• [AIM OF THE TASK]
Filter the data for lines with the word "this" and copy those lines.

Stored data
import Literature.NumberTheory.EllipticCurves.Curve5077aRank
import Literature.NumberTheory.EllipticCurves.PointCountEulerCriterion
import Literature.NumberTheory.EllipticCurves.ModularityVersionAp
import Literature.NumberTheory.Automorphic.LangWave0Proofs
import HarnessLib

/-!
# The curve 5077a: point counts `#Ẽ(𝔽_p)` and `a_p(E)` for the primes `p ≤ 61`

For `E = Curve5077a.E : y² + y = x³ − 7x + 6` (conductor `5077`, prime; Buhler–Gross–Zagier 1985)
this file computes `a_p(E) = p + 1 − #Ẽ(𝔽_p)` for every prime `p ≤ 61` as closed integer
equalities `Curve5077a.LFunction_E_p : E.LFunction p = a_p` about Mathlib's
`WeierstrassCurve.LFunction`: the reduction at `p ≠ 5077` is good (`Δ = 5077`), so the tree theorem
`Literature.NumberTheory.Automorphic.lFunction_map_apply_prime_of_not_dvd` (Silverman *AEC*
Ex. 8.19(a)) applies to the integral model `[0,0,1,−7,6]`, and the point count is decided by the
kernel column by column through Euler's criterion (`card_sol_eq_sum_euler`,
`PointCountEulerCriterion.lean`). BGZ p. 478: the `a_p` «can be computed rapidly by counting points
on `E (mod p)`»; the values are Cremona's (Table 3, 5077a:
`−2, −3, −4, −4, −6, −4, −4, −7, −6, −6, −2, 0, 0, −8, −9, −9, −11, −2`). Companion file
`Curve5077aCoefficients.lean` extends this to all `n ≤ 64`. Everything is PROVED; no `def`.

## References
* J. P. Buhler, B. H. Gross, D. B. Zagier, *On the conjecture of Birch and Swinnerton-Dyer for an
  elliptic curve of rank 3*, Math. Comp. 44 (1985) 473–481, §3 (p. 478). [BuhlerGrossZagier1985]
* J. E. Cremona, *Algorithms for Modular Elliptic Curves*, 2nd ed. (1997), Table 3 (curve 5077a).
  [CremonaAlgorithms1997]
* J. H. Silverman, *The Arithmetic of Elliptic Curves*, 2nd ed. (2009), Ex. 8.19(a). [SilvermanAEC2009]
-/

namespace Literature.NumberTheory.EllipticCurves.Curve5077a

open WeierstrassCurve Literature.NumberTheory.Automorphic

/-- `E` is the base change to `ℚ` of the integral Weierstrass model `[0, 0, 1, −7, 6]` (a literal; no
new definition). [cite: BuhlerGrossZagier1985, §1 eq. (2)] -/
theorem E_eq_map_EZ : E = (⟨0, 0, 1, -7, 6⟩ : WeierstrassCurve ℤ).map (Int.castRingHom ℚ) := by
  ext <;> simp [E, WeierstrassCurve.map]

/-- `Δ([0,0,1,−7,6]) = 5077` over `ℤ`. [cite: BuhlerGrossZagier1985, §1 eq. (2)] -/
theorem EZ_Δ : (⟨0, 0, 1, -7, 6⟩ : WeierstrassCurve ℤ).Δ = 5077 := by
  norm_num [WeierstrassCurve.Δ, WeierstrassCurve.b₂, WeierstrassCurve.b₄, WeierstrassCurve.b₆,
    WeierstrassCurve.b₈]

/-- **`a_p(E) = p + 1 − #Ẽ(𝔽_p)`** for every prime `p ≠ 5077` (good reduction since `Δ = 5077`;
Silverman *AEC* Ex. 8.19(a) via the tree's `lFunction_map_apply_prime_of_not_dvd`).
[cite: SilvermanAEC2009, Exercise 8.19(a)] -/
theorem LFunction_E_prime {p : ℕ} (hp : p.Prime) (hp' : p ≠ 5077) :
    E.LFunction p = (p : ℤ) + 1 - (numPointsMod ⟨0, 0, 1, -7, 6⟩ p : ℤ) := by
  rw [E_eq_map_EZ, lFunction_map_apply_prime_of_not_dvd _ hp ?_]
  · rfl
  · rw [EZ_Δ]
    intro h
    have h' : p ∣ 5077 := by exact_mod_cast h
    exact hp' ((Nat.prime_dvd_prime_iff_eq hp (by norm_num)).mp h')

/-- `a₁(E) = 1` (the Dirichlet series of `L(E,s)` is normalised, Diamond–Shurman (8.44): `a_1 = 1`). [cite: DiamondShurman2005, §8.8 (8.44)] -/
theorem LFunction_E_1 : E.LFunction 1 = 1 := E.isMultiplicative_LFunction.map_one

/-- `#Ẽ(𝔽₂) = 5` for `5077a`, i.e. `a₂ = -2` (kernel enumeration). [cite: BuhlerGrossZagier1985, §3 p. 478] -/
theorem numPointsMod_E_2 : numPointsMod ⟨0, 0, 1, -7, 6⟩ 2 = 5 := by
  unfold numPointsMod
  rw [@WeierstrassCurve.natCard_point_eq_one_add_card (ZMod 2) (@ZMod.instField 2 ⟨by norm_num⟩) _ _ _
    (by decide +kernel)]
  decide +kernel
/-- `a_2(5077a) = -2`. [cite: CremonaAlgorithms1997, Table 3 (5077a)] -/
theorem LFunction_E_2 : E.LFunction 2 = -2 := by
  rw [LFunction_E_prime (by norm_num) (by norm_num), numPointsMod_E_2]; norm_num

/-- `#Ẽ(𝔽_3) = 7` for `5077a`, i.e. `a_3 = -3` (kernel, Euler's criterion). [cite: BuhlerGrossZagier1985, §3 p. 478] -/
theorem numPointsMod_E_3 : numPointsMod ⟨0, 0, 1, -7, 6⟩ 3 = 7 := by
  unfold numPointsMod
  rw [@WeierstrassCurve.natCard_point_eq_one_add_card (ZMod 3) (@ZMod.instField 3 ⟨by norm_num⟩) _ _ _
    (by decide +kernel), @card_sol_eq_sum_euler (ZMod 3) (@ZMod.instField 3 ⟨by norm_num⟩) _ _
    (by rw [ZMod.ringChar_zmod_n]; decide), ZMod.card]
  decide +kernel
/-- `a_3(5077a) = -3`. [cite: CremonaAlgorithms1997, Table 3 (5077a)] -/
theorem LFunction_E_3 : E.LFunction 3 = -3 := by
  rw [LFunction_E_prime (by norm_num) (by norm_num), numPointsMod_E_3]; norm_num

/-- `#Ẽ(𝔽_5) = 10` for `5077a`, i.e. `a_5 = -4` (kernel, Euler's criterion). [cite: BuhlerGrossZagier1985, §3 p. 478] -/
theorem numPointsMod_E_5 : numPointsMod ⟨0, 0, 1, -7, 6⟩ 5 = 10 := by
  unfold numPointsMod
  rw [@WeierstrassCurve.natCard_point_eq_one_add_card (ZMod 5) (@ZMod.instField 5 ⟨by norm_num⟩) _ _ _
    (by decide +kernel), @card_sol_eq_sum_euler (ZMod 5) (@ZMod.instField 5 ⟨by norm_num⟩) _ _
    (by rw [ZMod.ringChar_zmod_n]; decide), ZMod.card]
  decide +kernel
/-- `a_5(5077a) = -4`. [cite: CremonaAlgorithms1997, Table 3 (5077a)] -/
theorem LFunction_E_5 : E.LFunction 5 = -4 := by
  rw [LFunction_E_prime (by norm_num) (by norm_num), numPointsMod_E_5]; norm_num

/-- `#Ẽ(𝔽_7) = 12` for `5077a`, i.e. `a_7 = -4` (kernel, Euler's criterion). [cite: BuhlerGrossZagier1985, §3 p. 478] -/
theorem numPointsMod_E_7 : numPointsMod ⟨0, 0, 1, -7, 6⟩ 7 = 12 := by
  unfold numPointsMod
  rw [@WeierstrassCurve.natCard_point_eq_one_add_card (ZMod 7) (@ZMod.instField 7 ⟨by norm_num⟩) _ _ _
    (by decide +kernel), @card_sol_eq_sum_euler (ZMod 7) (@ZMod.instField 7 ⟨by norm_num⟩) _ _
    (by rw [ZMod.ringChar_zmod_n]; decide), ZMod.card]
  decide +kernel
/-- `a_7(5077a) = -4`. [cite: CremonaAlgorithms1997, Table 3 (5077a)] -/
theorem LFunction_E_7 : E.LFunction 7 = -4 := by
  rw [LFunction_E_prime (by norm_num) (by norm_num), numPointsMod_E_7]; norm_num

/-- `#Ẽ(𝔽_11) = 18` for `5077a`, i.e. `a_11 = -6` (kernel, Euler's criterion). [cite: BuhlerGrossZagier1985, §3 p. 478] -/
theorem numPointsMod_E_11 : numPointsMod ⟨0, 0, 1, -7, 6⟩ 11 = 18 := by
  unfold numPointsMod
  rw [@WeierstrassCurve.natCard_point_eq_one_add_card (ZMod 11) (@ZMod.instField 11 ⟨by norm_num⟩) _ _ _
    (by decide +kernel), @card_sol_eq_sum_euler (ZMod 11) (@ZMod.instField 11 ⟨by norm_num⟩) _ _
    (by rw [ZMod.ringChar_zmod_n]; decide), ZMod.card]
  decide +kernel
/-- `a_11(5077a) = -6`. [cite: CremonaAlgorithms1997, Table 3 (5077a)] -/
theorem LFunction_E_11 : E.LFunction 11 = -6 := by
  rw [LFunction_E_prime (by norm_num) (by norm_num), numPointsMod_E_11]; norm_num

/-- `#Ẽ(𝔽_13) = 18` for `5077a`, i.e. `a_13 = -4` (kernel, Euler's criterion). [cite: BuhlerGrossZagier1985, §3 p. 478] -/
theorem numPointsMod_E_13 : numPointsMod ⟨0, 0, 1, -7, 6⟩ 13 = 18 := by
  unfold numPointsMod
  rw [@WeierstrassCurve.natCard_point_eq_one_add_card (ZMod 13) (@ZMod.instField 13 ⟨by norm_num⟩) _ _ _
    (by decide +kernel), @card_sol_eq_sum_euler (ZMod 13) (@ZMod.instField 13 ⟨by norm_num⟩) _ _
    (by rw [ZMod.ringChar_zmod_n]; decide), ZMod.card]
  decide +kernel
/-- `a_13(5077a) = -4`. [cite: CremonaAlgorithms1997, Table 3 (5077a)] -/
theorem LFunction_E_13 : E.LFunction 13 = -4 := by
  rw [LFunction_E_prime (by norm_num) (by norm_num), numPointsMod_E_13]; norm_num

/-- `#Ẽ(𝔽_17) = 22` for `5077a`, i.e. `a_17 = -4` (kernel, Euler's criterion). [cite: BuhlerGrossZagier1985, §3 p. 478] -/
theorem numPointsMod_E_17 : numPointsMod ⟨0, 0, 1, -7, 6⟩ 17 = 22 := by
  unfold numPointsMod
  rw [@WeierstrassCurve.natCard_point_eq_one_add_card (ZMod 17) (@ZMod.instField 17 ⟨by norm_num⟩) _ _ _
    (by decide +kernel), @card_sol_eq_sum_euler (ZMod 17) (@ZMod.instField 17 ⟨by norm_num⟩) _ _
    (by rw [ZMod.ringChar_zmod_n]; decide), ZMod.card]
  decide +kernel
/-- `a_17(5077a) = -4`. [cite: CremonaAlgorithms1997, Table 3 (5077a)] -/
theorem LFunction_E_17 : E.LFunction 17 = -4 := by
  rw [LFunction_E_prime (by norm_num) (by norm_num), numPointsMod_E_17]; norm_num

/-- `#Ẽ(𝔽_19) = 27` for `5077a`, i.e. `a_19 = -7` (kernel, Euler's criterion). [cite: BuhlerGrossZagier1985, §3 p. 478] -/
theorem numPointsMod_E_19 : numPointsMod ⟨0, 0, 1, -7, 6⟩ 19 = 27 := by
  unfold numPointsMod
  rw [@WeierstrassCurve.natCard_point_eq_one_add_card (ZMod 19) (@ZMod.instField 19 ⟨by norm_num⟩) _ _ _
    (by decide +kernel), @card_sol_eq_sum_euler (ZMod 19) (@ZMod.instField 19 ⟨by norm_num⟩) _ _
    (by rw [ZMod.ringChar_zmod_n]; decide), ZMod.card]
  decide +kernel
/-- `a_19(5077a) = -7`. [cite: CremonaAlgorithms1997, Table 3 (5077a)] -/
theorem LFunction_E_19 : E.LFunction 19 = -7 := by
  rw [LFunction_E_prime (by norm_num) (by norm_num), numPointsMod_E_19]; norm_num

/-- `#Ẽ(𝔽_23) = 30` for `5077a`, i.e. `a_23 = -6` (kernel, Euler's criterion). [cite: BuhlerGrossZagier1985, §3 p. 478] -/
theorem numPointsMod_E_23 : numPointsMod ⟨0, 0, 1, -7, 6⟩ 23 = 30 := by
  unfold numPointsMod
  rw [@WeierstrassCurve.natCard_point_eq_one_add_card (ZMod 23) (@ZMod.instField 23 ⟨by norm_num⟩) _ _ _
    (by decide +kernel), @card_sol_eq_sum_euler (ZMod 23) (@ZMod.instField 23 ⟨by norm_num⟩) _ _
    (by rw [ZMod.ringChar_zmod_n]; decide), ZMod.card]
  decide +kernel
/-- `a_23(5077a) = -6`. [cite: CremonaAlgorithms1997, Table 3 (5077a)] -/
theorem LFunction_E_23 : E.LFunction 23 = -6 := by
  rw [LFunction_E_prime (by norm_num) (by norm_num), numPointsMod_E_23]; norm_num

/-- `#Ẽ(𝔽_29) = 36` for `5077a`, i.e. `a_29 = -6` (kernel, Euler's criterion). [cite: BuhlerGrossZagier1985, §3 p. 478] -/
theorem numPointsMod_E_29 : numPointsMod ⟨0, 0, 1, -7, 6⟩ 29 = 36 := by
  unfold numPointsMod
  rw [@WeierstrassCurve.natCard_point_eq_one_add_card (ZMod 29) (@ZMod.instField 29 ⟨by norm_num⟩) _ _ _
    (by decide +kernel), @card_sol_eq_sum_euler (ZMod 29) (@ZMod.instField 29 ⟨by norm_num⟩) _ _
    (by rw [ZMod.ringChar_zmod_n]; decide), ZMod.card]
  decide +kernel
/-- `a_29(5077a) = -6`. [cite: CremonaAlgorithms1997, Table 3 (5077a)] -/
theorem LFunction_E_29 : E.LFunction 29 = -6 := by
  rw [LFunction_E_prime (by norm_num) (by norm_num), numPointsMod_E_29]; norm_num

/-- `#Ẽ(𝔽_31) = 34` for `5077a`, i.e. `a_31 = -2` (kernel, Euler's criterion). [cite: BuhlerGrossZagier1985, §3 p. 478] -/
theorem numPointsMod_E_31 : numPointsMod ⟨0, 0, 1, -7, 6⟩ 31 = 34 := by
  unfold numPointsMod
  rw [@WeierstrassCurve.natCard_point_eq_one_add_card (ZMod 31) (@ZMod.instField 31 ⟨by norm_num⟩) _ _ _
    (by decide +kernel), @card_sol_eq_sum_euler (ZMod 31) (@ZMod.instField 31 ⟨by norm_num⟩) _ _
    (by rw [ZMod.ringChar_zmod_n]; decide), ZMod.card]
  decide +kernel
/-- `a_31(5077a) = -2`. [cite: CremonaAlgorithms1997, Table 3 (5077a)] -/
theorem LFunction_E_31 : E.LFunction 31 = -2 := by
  rw [LFunction_E_prime (by norm_num) (by norm_num), numPointsMod_E_31]; norm_num

/-- `#Ẽ(𝔽_37) = 38` for `5077a`, i.e. `a_37 = 0` (kernel, Euler's criterion). [cite: BuhlerGrossZagier1985, §3 p. 478] -/
theorem numPointsMod_E_37 : numPointsMod ⟨0, 0, 1, -7, 6⟩ 37 = 38 := by
  unfold numPointsMod
  rw [@WeierstrassCurve.natCard_point_eq_one_add_card (ZMod 37) (@ZMod.instField 37 ⟨by norm_num⟩) _ _ _
    (by decide +kernel), @card_sol_eq_sum_euler (ZMod 37) (@ZMod.instField 37 ⟨by norm_num⟩) _ _
    (by rw [ZMod.ringChar_zmod_n]; decide), ZMod.card]
  decide +kernel
/-- `a_37(5077a) = 0`. [cite: CremonaAlgorithms1997, Table 3 (5077a)] -/
theorem LFunction_E_37 : E.LFunction 37 = 0 := by
  rw [LFunction_E_prime (by norm_num) (by norm_num), numPointsMod_E_37]; norm_num

/-- `#Ẽ(𝔽_41) = 42` for `5077a`, i.e. `a_41 = 0` (kernel, Euler's criterion). [cite: BuhlerGrossZagier1985, §3 p. 478] -/
theorem numPointsMod_E_41 : numPointsMod ⟨0, 0, 1, -7, 6⟩ 41 = 42 := by
  unfold numPointsMod
  rw [@WeierstrassCurve.natCard_point_eq_one_add_card (ZMod 41) (@ZMod.instField 41 ⟨by norm_num⟩) _ _ _
    (by decide +kernel), @card_sol_eq_sum_euler (ZMod 41) (@ZMod.instField 41 ⟨by norm_num⟩) _ _
    (by rw [ZMod.ringChar_zmod_n]; decide), ZMod.card]
  decide +kernel
/-- `a_41(5077a) = 0`. [cite: CremonaAlgorithms1997, Table 3 (5077a)] -/
theorem LFunction_E_41 : E.LFunction 41 = 0 := by
  rw [LFunction_E_prime (by norm_num) (by norm_num), numPointsMod_E_41]; norm_num

/-- `#Ẽ(𝔽_43) = 52` for `5077a`, i.e. `a_43 = -8` (kernel, Euler's criterion). [cite: BuhlerGrossZagier1985, §3 p. 478] -/
theorem numPointsMod_E_43 : numPointsMod ⟨0, 0, 1, -7, 6⟩ 43 = 52 := by
  unfold numPointsMod
  rw [@WeierstrassCurve.natCard_point_eq_one_add_card (ZMod 43) (@ZMod.instField 43 ⟨by norm_num⟩) _ _ _
    (by decide +kernel), @card_sol_eq_sum_euler (ZMod 43) (@ZMod.instField 43 ⟨by norm_num⟩) _ _
    (by rw [ZMod.ringChar_zmod_n]; decide), ZMod.card]
  decide +kernel
/-- `a_43(5077a) = -8`. [cite: CremonaAlgorithms1997, Table 3 (5077a)] -/
theorem LFunction_E_43 : E.LFunction 43 = -8 := by
  rw [LFunction_E_prime (by norm_num) (by norm_num), numPointsMod_E_43]; norm_num

/-- `#Ẽ(𝔽_47) = 57` for `5077a`, i.e. `a_47 = -9` (kernel, Euler's criterion). [cite: BuhlerGrossZagier1985, §3 p. 478] -/
theorem numPointsMod_E_47 : numPointsMod ⟨0, 0, 1, -7, 6⟩ 47 = 57 := by
  unfold numPointsMod
  rw [@WeierstrassCurve.natCard_point_eq_one_add_card (ZMod 47) (@ZMod.instField 47 ⟨by norm_num⟩) _ _ _
    (by decide +kernel), @card_sol_eq_sum_euler (ZMod 47) (@ZMod.instField 47 ⟨by norm_num⟩) _ _
    (by rw [ZMod.ringChar_zmod_n]; decide), ZMod.card]
  decide +kernel
/-- `a_47(5077a) = -9`. [cite: CremonaAlgorithms1997, Table 3 (5077a)] -/
theorem LFunction_E_47 : E.LFunction 47 = -9 := by
  rw [LFunction_E_prime (by norm_num) (by norm_num), numPointsMod_E_47]; norm_num

/-- `#Ẽ(𝔽_53) = 63` for `5077a`, i.e. `a_53 = -9` (kernel, Euler's criterion). [cite: BuhlerGrossZagier1985, §3 p. 478] -/
theorem numPointsMod_E_53 : numPointsMod ⟨0, 0, 1, -7, 6⟩ 53 = 63 := by
  unfold numPointsMod
  rw [@WeierstrassCurve.natCard_point_eq_one_add_card (ZMod 53) (@ZMod.instField 53 ⟨by norm_num⟩) _ _ _
    (by decide +kernel), @card_sol_eq_sum_euler (ZMod 53) (@ZMod.instField 53 ⟨by norm_num⟩) _ _
    (by rw [ZMod.ringChar_zmod_n]; decide), ZMod.card]
  decide +kernel
/-- `a_53(5077a) = -9`. [cite: CremonaAlgorithms1997, Table 3 (5077a)] -/
theorem LFunction_E_53 : E.LFunction 53 = -9 := by
  rw [LFunction_E_prime (by norm_num) (by norm_num), numPointsMod_E_53]; norm_num

/-- `#Ẽ(𝔽_59) = 71` for `5077a`, i.e. `a_59 = -11` (kernel, Euler's criterion). [cite: BuhlerGrossZagier1985, §3 p. 478] -/
theorem numPointsMod_E_59 : numPointsMod ⟨0, 0, 1, -7, 6⟩ 59 = 71 := by
  unfold numPointsMod
  rw [@WeierstrassCurve.natCard_point_eq_one_add_card (ZMod 59) (@ZMod.instField 59 ⟨by norm_num⟩) _ _ _
    (by decide +kernel), @card_sol_eq_sum_euler (ZMod 59) (@ZMod.instField 59 ⟨by norm_num⟩) _ _
    (by rw [ZMod.ringChar_zmod_n]; decide), ZMod.card]
  decide +kernel
/-- `a_59(5077a) = -11`. [cite: CremonaAlgorithms1997, Table 3 (5077a)] -/
theorem LFunction_E_59 : E.LFunction 59 = -11 := by
  rw [LFunction_E_prime (by norm_num) (by norm_num), numPointsMod_E_59]; norm_num

/-- `#Ẽ(𝔽_61) = 64` for `5077a`, i.e. `a_61 = -2` (kernel, Euler's criterion). [cite: BuhlerGrossZagier1985, §3 p. 478] -/
theorem numPointsMod_E_61 : numPointsMod ⟨0, 0, 1, -7, 6⟩ 61 = 64 := by
  unfold numPointsMod
  rw [@WeierstrassCurve.natCard_point_eq_one_add_card (ZMod 61) (@ZMod.instField 61 ⟨by norm_num⟩) _ _ _
    (by decide +kernel), @card_sol_eq_sum_euler (ZMod 61) (@ZMod.instField 61 ⟨by norm_num⟩) _ _
    (by rw [ZMod.ringChar_zmod_n]; decide), ZMod.card]
  decide +kernel
/-- `a_61(5077a) = -2`. [cite: CremonaAlgorithms1997, Table 3 (5077a)] -/
theorem LFunction_E_61 : E.LFunction 61 = -2 := by
  rw [LFunction_E_prime (by norm_num) (by norm_num), numPointsMod_E_61]; norm_num

end Literature.NumberTheory.EllipticCurves.Curve5077a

• [EXERCISE OUTPUT]
this file computes `a_p(E) = p + 1 − #Ẽ(𝔽_p)` for every prime `p ≤ 61` as closed integer
`Curve5077aCoefficients.lean` extends this to all `n ≤ 64`. Everything is PROVED; no `def`.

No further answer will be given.